Standardized Euclidean distance. Each coordinate difference between rows in X is scaled by dividing by the corresponding element of the standard deviation S=nanstd(X). To specify another value for S, use D=pdist(X,'seuclidean',S).

'cityblock'

City block metric.

'minkowski'

Minkowski distance. The default exponent is 2. To specify a different exponent, use D = pdist(X,'minkowski',P), where P is a scalar positive value of the exponent.

'chebychev'

Chebychev distance (maximum coordinate difference).

'mahalanobis'

Mahalanobis distance, using the sample covariance of X as computed by nancov. To compute the distance with a different covariance, use D = pdist(X,'mahalanobis',C), where the matrix C is symmetric and positive definite.

'cosine'

One minus the cosine of the included angle between points (treated as vectors).

'correlation'

One minus the sample correlation between points (treated as sequences of values).

'spearman'

One minus the sample Spearman's rank correlation between observations (treated as sequences of values).

'hamming'

Hamming distance, which is the percentage of coordinates that differ.

'jaccard'

One minus the Jaccard coefficient, which is the percentage of nonzero coordinates that differ.

custom distance function

A distance function specified using @:
D = pdist(X,@distfun)

A distance function must be of form

d2 = distfun(XI,XJ)

taking as arguments a 1-by-n vector XI, corresponding to a single row of X, and an m2-by-n matrix XJ, corresponding to multiple rows of X. distfun must accept a matrix XJ with an arbitrary number of rows. distfun must return an m2-by-1 vector of distances d2, whose kth element is the distance between XI and XJ(k,:).

Default: 'euclidean'

pdist_inputs

A cell array of parameters accepted by the pdist function. For example, to set the metric to minkowski and use an exponent of 5, set pdist_inputs to {'minkowski',5}.

savememory

A string, either 'on' or 'off'. When applicable, the 'on' setting causes linkage to construct clusters without computing the distance matrix. savememory is applicable when:

  • linkage is 'centroid', 'median', or 'ward'

  • distance is 'euclidean' (default)

When savememory is 'on', linkage run time is proportional to the number of dimensions (number of columns of X).
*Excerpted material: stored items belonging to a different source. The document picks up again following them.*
import Summits.CriticalPhenomena.PercolationContinuityZ3.Theorems.PercNearOneGluingNoHeavyPcintBSMRZ8QSCert
import HarnessLib

/-!
# PCINT lane, PHASE 12 (site plane method for `d = 8`, reach-4 pieces (two-turn family), long horizon): kernel check 14/24 of the site certificate inequalities for `ℤ^8` at the cell `0.1308`

Cell `prim-pcint`, seat `prim-pcint-4` (gen 0); memo `run/shared/lean/prim/pcint/T-FIBRE-ROUTE.md` §PHASE 12.
Instance `Z8QS`: `d = 8 = 6 + 2` (`k = 6` time axes, the transverse plane), SITE percolation, 337 two-turn reach-4 pieces
(`BSMR.pc4`), 9-point law `A/DA = [1, 2, 14, 80, 806, 80, 14, 2, 1]/1000`, horizon `N = 150` in `3` chunks of `50` (window half-width `74`),
coefficient tables exact below `M` and flat beyond (…PcintBSMRCoefFlat), Fourier tail (cut-off data, `θ₀ = 1/2`, `q₀ = 25`)
`T = 3884435/10^12`, cell `p = 1308/10^4`. One `decide +kernel` per
representative (kernel memory), bit-mask site functional `BSMR.certFastMS`.
-/

namespace Summit.CriticalPhenomena.PercolationContinuityZ3.Theorems.Pcint.BSMR.Z8QS

open Summit.CriticalPhenomena.PercolationContinuityZ3.Theorems.Pcint.BSMR Summit.CriticalPhenomena.PercolationContinuityZ3.Theorems.Pcint.BSMX Summit.CriticalPhenomena.PercolationContinuityZ3.Theorems.Pcint.BSM

set_option maxHeartbeats 0 in
set_option maxRecDepth 65536 in
/-- The site certificate inequality at `![4, 0]` (cell `0.1308`, site `ℤ^8`). -/
theorem hrep_14a : ∀ y ∈ [(![4, 0] : Fin 2 → ℤ)], certFastMS RS 6 10000 1308 9 V0t V1t (tr2 y) (shOfV (tr2 y)) ≤ Φn y * (1308 ^ 9 * 6 * 840000000 ^ 2 * (1000000000000 * 1)) := by
  decide +kernel

/-- The site certificate inequalities on the offsets `((reps8.drop 34).take 1)` (cell `0.1308`). -/
theorem hrep_14 : ∀ y ∈ ((reps8.drop 34).take 1), certFastMS RS 6 10000 1308 9 V0t V1t (tr2 y) (shOfV (tr2 y)) ≤ Φn y * (1308 ^ 9 * 6 * 840000000 ^ 2 * (1000000000000 * 1)) := by
  intro y hy
  have hl : ((reps8.drop 34).take 1) = [(![4, 0] : Fin 2 → ℤ)] := by decide +kernel
  rw [hl] at hy
  simp only [List.mem_cons, List.not_mem_nil, or_false] at hy
  subst hy
  · exact hrep_14a _ (List.mem_singleton.2 rfl)

end Summit.CriticalPhenomena.PercolationContinuityZ3.Theorems.Pcint.BSMR.Z8QS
When savememory is 'off', linkage memory requirement is proportional to N2, where N is the number of observations. So choosing the best (least-time) setting for savememory depends on the problem dimensions, number of observations, and available memory. The default savememory setting is a rough approximation of an optimal setting.

Default: 'on' when X has 20 columns or fewer, or the computer does not have enough memory to store the distance matrix; otherwise 'off'

Y

A vector of distances with the same format as the output of the pdist function:

  • A row vector of length m(m–1)/2, corresponding to pairs of observations in a matrix X with m rows

  • Distances arranged in the order (2,1), (3,1), ..., (m,1), (3,2), ..., (m,2), ..., (m,m–1))

Y can be a more general dissimilarity matrix conforming to the output format of pdist.

Output Arguments

Z

Z is a (m – 1)-by-3 matrix, where m is the number of observations in the original data. Columns 1 and 2 of Z contain cluster indices linked in pairs to form a binary tree. The leaf nodes are numbered from 1 to m. Leaf nodes are the singleton clusters from which all higher clusters are built. Each newly-formed cluster, corresponding to row Z(I,:), is assigned the index m+I. Z(I,1:2) contains the indices of the two component clusters that form cluster m+I. There are m-1 higher clusters which correspond to the interior nodes of the clustering tree. Z(I,3) contains the linkage distances between the two clusters merged in row Z(I,:).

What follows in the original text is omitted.